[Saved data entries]
■ ■ ■
import Literature.NumberTheory.EllipticCurves.PastenValuationProductLemma610OfFaltings
import Literature.NumberTheory.DiophantineGeometry.BelyiMapSignatureTwoThreeTriple
import Literature.NumberTheory.DiophantineGeometry.BelyiMapSignatureTwoThreeFive
import Literature.NumberTheory.DiophantineGeometry.BelyiMapSignatureTwoThreeSeven
import Literature.NumberTheory.DiophantineGeometry.BelyiMapSignatureTwoThreeThirteen
import Literature.NumberTheory.DiophantineGeometry.BelyiMapSignatureTwoThreeEleven
import HarnessLib

/-!
# Pasten's Lemma 6.10 for the exponents `L` not prime to `30`, modulo Faltings' theorem only

Topic `NumberTheory/EllipticCurves`; namespace `Literature.NumberTheory.EllipticCurves`. Theorem-only
file (no new facts) attached to the named fact `PastenShimura2024_lemma_6_10`
(`PastenValuationProduct.lean`; H. Pasten, *Shimura curves and the abc conjecture*, §6.5,
Lemma 6.10). The printed proof applies Darmon–Granville's Theorem 2 at the one signature `(L, 2, 3)`
(`PastenLemma610.conductor_bounded_of_finite_properSolutions`,
`PastenLemma610.finite_minimalDiscriminantNorm_of_finite_properSolutions` of the proofs sibling), and
Darmon–Granville's theorem at a signature follows from Faltings' theorem and ONE covering of `ℙ¹` of
that signature over a number field (`finite_properSolutions_of_belyiMap_of_faltings`). For every
`r ≥ 8` NOT PRIME TO `6` such a covering of signature `(2, 3, r)` is constructed explicitly in the tree
— two Kummer layers over the dihedral seed `((t³ + 1)/(t³ - 1))²` on the line over `ℚ(ζ₃)` for even
`r` (`BelyiMapSignatureTwoThreeEven`), one Kummer layer over the tetrahedral seed `1 - (T₂/T₁)³` over
`ℚ(ζ₁₂)` for `3 ∣ r` (`BelyiMapSignatureTwoThreeTriple`,
`finite_properSolutions_signature_r_two_three_of_faltings`) — so:

* `PastenLemma610.conductor_bounded_of_faltings_of_even`, `…_of_dvd` — **Lemma 6.10 for every
  `L ≥ 7` with `2 ∣ L` or `3 ∣ L` follows from Faltings' theorem alone**
  (`finite_ratPlaces_of_two_le_genus`, every function field over a number field), with no Riemann
  existence theorem (`PastenShimura2024_lemma_6_10_of_faltings_of_dvd`);
* `PastenLemma610.finite_minimalDiscriminantNorm_of_faltings_of_even`, `…_of_dvd` — the same for
  the finiteness form `h610` of `Literature.NumberTheory.Automorphic.PastenShimura2024_thm_6_17'`;
* `PastenShimura2024_lemma_6_10_of_perfectSignatureCovers_of_faltings` — **what is left for the whole
  fact**: Faltings' theorem and coverings of signature `(2, 3, r)` only for the minimal `r ≥ 7`
  PRIME TO `6` (perfect triangle groups; Riemann existence or modular curves).

For the exponents `L` prime to `6` (`L = 7, 11, 13, 25, …`) the covering input is a covering of
signature `(2, 3, r)` with `gcd(r, 6) = 1`, whose monodromy is a non-trivial quotient of the perfect
triangle group `Δ(2, 3, r)`; no Kummer tower over a CYCLIC seed supplies it. A Kummer layer over the
NON-SOLVABLE icosahedral seed `ℙ¹ → ℙ¹/A₅` (Klein; `BelyiMapSignatureTwoThreeFive`, signature
`(2, 3, 5m)` for every `m`) does supply it whenever `5 ∣ L` (`r = 25, 35, 55, …`), so (appended
2026-08-17):

* `PastenLemma610.conductor_bounded_of_faltings_of_dvd_thirty`,
  `PastenLemma610.finite_minimalDiscriminantNorm_of_faltings_of_dvd_thirty`,
  `PastenShimura2024_lemma_6_10_of_faltings_of_dvd_thirty` — **Lemma 6.10 for every `L ≥ 7` with
  `2 ∣ L`, `3 ∣ L` or `5 ∣ L`, from Faltings' theorem alone** (in particular at `L = ℓ³` for the
  primes `ℓ = 2, 3, 5`, the exponents used by the small-prime depth of the crux
  `FewPrimeValuationProduct`);
* `PastenShimura2024_lemma_6_10_of_signatureCovers_coprime_thirty_of_faltings` — what is left for the
  whole fact: Faltings' theorem and coverings of signature `(2, 3, r)` only for the minimal `r ≥ 7`
  PRIME TO `30` (`r = 7, 11, 13, 17, …, 49, 77, …`: the Klein quartic for `7 ∣ r`, the modular
  curves `X(r)`, or the Riemann-existence fact `exists_signatureCover_numberField` of
  `PastenValuationProductLemma610OfFaltings`).

The signature `(2, 3, 7)` is itself hyperbolic, so ONE covering of signature `(2, 3, 7)` serves every
exponent `L` divisible by `7` (`PastenLemma610.conductor_bounded_of_cover_two_three_seven_of_faltings` of
the `OfFaltings` sibling), and such a covering is constructed explicitly in
`BelyiMapSignatureTwoThreeSeven` — one Kummer layer of degree `7` over the `j`-map of the genus-`0`
modular curve `X₁(7)` (Tate's normal form), over `ℚ(ζ₇)`, with the degree `168`, genus `3` and signature
of Klein's `X(7) → X(1)` — so (appended 2026-08-17):

* `PastenLemma610.conductor_bounded_of_faltings_of_dvd_twoHundredTen`,
  `PastenLemma610.finite_minimalDiscriminantNorm_of_faltings_of_dvd_twoHundredTen`,
  `PastenShimura2024_lemma_6_10_of_faltings_of_dvd_twoHundredTen` — **Lemma 6.10 for every `L ≥ 7`
  with `2 ∣ L`, `3 ∣ L`, `5 ∣ L` or `7 ∣ L`, from Faltings' theorem alone**, and
  `PastenLemma610.conductor_bounded_of_faltings_primePow` — in particular at every `L = ℓ^a ≥ 7` for
  the primes `ℓ ≤ 7` (the exponents `ℓ^m` of the small-prime depth of the crux `FewPrimeValuationProduct`
  at `ℓ = 2, 3, 5, 7`);
* `PastenShimura2024_lemma_6_10_of_signatureCovers_coprime_twoHundredTen_of_faltings` — what is left
  for the whole fact: Faltings' theorem and coverings of signature `(2, 3, r)` only for the minimal
  `r ≥ 11` PRIME TO `210` (`r = 11, 13, 17, 19, …, 121, 143, …`: the modular curves `X(p)`, `p ≥ 11`
  prime, none of which has an intermediate genus-`0` quotient with an explicit Kummer complement in the
  tree, or the Riemann-existence fact `exists_signatureCover_numberField`).

The one exception is `p = 13`: `X₀(13) ≅ ℙ¹` over `ℚ` (the only genus-`0` quotient of `X(p)` for a prime
`p ≥ 11` besides `X(11)/A₅`), whose `j`-map has non-uniform fibres (two simple points over each of
`j = 0, 1728`, cusps of widths `1` and `13`); `BelyiMapSignatureTwoThreeThirteen` makes it uniform by two
genus-`0` substitutions defined over `ℚ` (a conic and the Rédei twist of `w ↦ w¹³`) and one Kummer layer
of degree `3` over `ℚ(ζ₃)`, by a generic pull-back calculus (coprimality and separability transfer along
a rational map), giving an explicit covering of signature `(2, 3, 13)` (degree `1092`, genus `50`, those
of `X(13) → X(1)`) — so (appended 2026-08-17):

* `PastenLemma610.conductor_bounded_of_faltings_of_dvd_2730`,
  `PastenLemma610.finite_minimalDiscriminantNorm_of_faltings_of_dvd_2730`,
  `PastenShimura2024_lemma_6_10_of_faltings_of_dvd_2730` — **Lemma 6.10 for every `L ≥ 7` with a prime
  factor in `{2, 3, 5, 7, 13}`, from Faltings' theorem alone**, and
  `PastenLemma610.conductor_bounded_of_faltings_primePow_le_thirteen` (every `L = ℓ^a ≥ 7`,
  `ℓ ∈ {2, 3, 5, 7, 13}`);
* `PastenShimura2024_lemma_6_10_of_signatureCovers_coprime_2730_of_faltings` — what is left for the
  whole fact: Faltings' theorem and coverings of signature `(2, 3, r)` only for the minimal `r ≥ 11`
  PRIME TO `2730 = 2·3·5·7·13` (`r = 11, 17, 19, 23, …`): the genuine Riemann-existence (modular-curve)
  input, `X(p)` for `p = 11` and the primes `p ≥ 17` having no genus-`0` quotient over which a Kummer
  tower can be built.

The level `11` IS reached by the same method after all: Klein's resolvent of degree `11`
(`X(11)/A₅ → X(1)`, Klein 1879; Klein–Fricke's second shape `J : J - 1 : 1 = D C³ : B A² : 12³` over
`ℚ(√-11)`, Fricke II.5 §7 (15)) is a Shabat polynomial with passport `[11; 2⁴1³; 3³1²]`, and its five
simple points are uniformised by THREE Kummer layers of prime degrees `3, 2, 2` with radicands on the
line (a `C₃` on the two simple points over `J = 0` and a Klein four group on the three simple points over
`J = 1`), `BelyiMapSignatureTwoThreeEleven` (degree `132`, genus `6`, those of `X(11)/C₅ → X(1)`) — so
(appended 2026-08-17):

* `PastenLemma610.conductor_bounded_of_faltings_of_dvd_30030`,
  `PastenLemma610.finite_minimalDiscriminantNorm_of_faltings_of_dvd_30030`,
  `PastenShimura2024_lemma_6_10_of_faltings_of_dvd_30030` — **Lemma 6.10 for every `L ≥ 7` with a prime
  factor `≤ 13`, from Faltings' theorem alone**, and
  `PastenLemma610.conductor_bounded_of_faltings_primePow_of_le_thirteen` (every `L = ℓ^a ≥ 7`, `ℓ ≤ 13`
  prime);
* `PastenShimura2024_lemma_6_10_of_primeSignatureCovers_of_faltings` — what is left for the whole fact:
  Faltings' theorem and ONE covering of signature `(2, 3, p)` for each PRIME `p ≥ 17` (classically
  `X(p) → X(1)`), the genuine Riemann-existence (modular-curve) input.

## References

* H. Pasten, *Shimura curves and the abc conjecture*, J. Number Theory 254 (2024) 214–335
  (arXiv:1705.09251), §6.5, Lemma 6.10 (held text p. 22). [PastenShimura2024]
* H. Darmon, A. Granville, *On the equations `z^m = F(x, y)` and `A x^p + B y^q = C z^r`*, Bull.
  London Math. Soc. 27 (1995) 513–543, Theorem 2 (p. 515), Prop. 3.1 (p. 525). [DarmonGranville1995]
* G. Faltings, *Endlichkeitssätze für abelsche Varietäten über Zahlkörpern*, Invent. Math. 73
  (1983), §6 Satz 7. [Faltings1983Endlichkeit]
-/

namespace Literature.NumberTheory.EllipticCurves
■ ■ ■
* [YOUR TASK]:
If a line in the entries above contains "simple", report it.

* [ANSWER SPACE]:
`p ≥ 11` besides `X(11)/A₅`), whose `j`-map has non-uniform fibres (two simple points over each of
simple points are uniformised by THREE Kummer layers of prime degrees `3, 2, 2` with radicands on the
line (a `C₃` on the two simple points over `J = 0` and a Klein four group on the three simple points over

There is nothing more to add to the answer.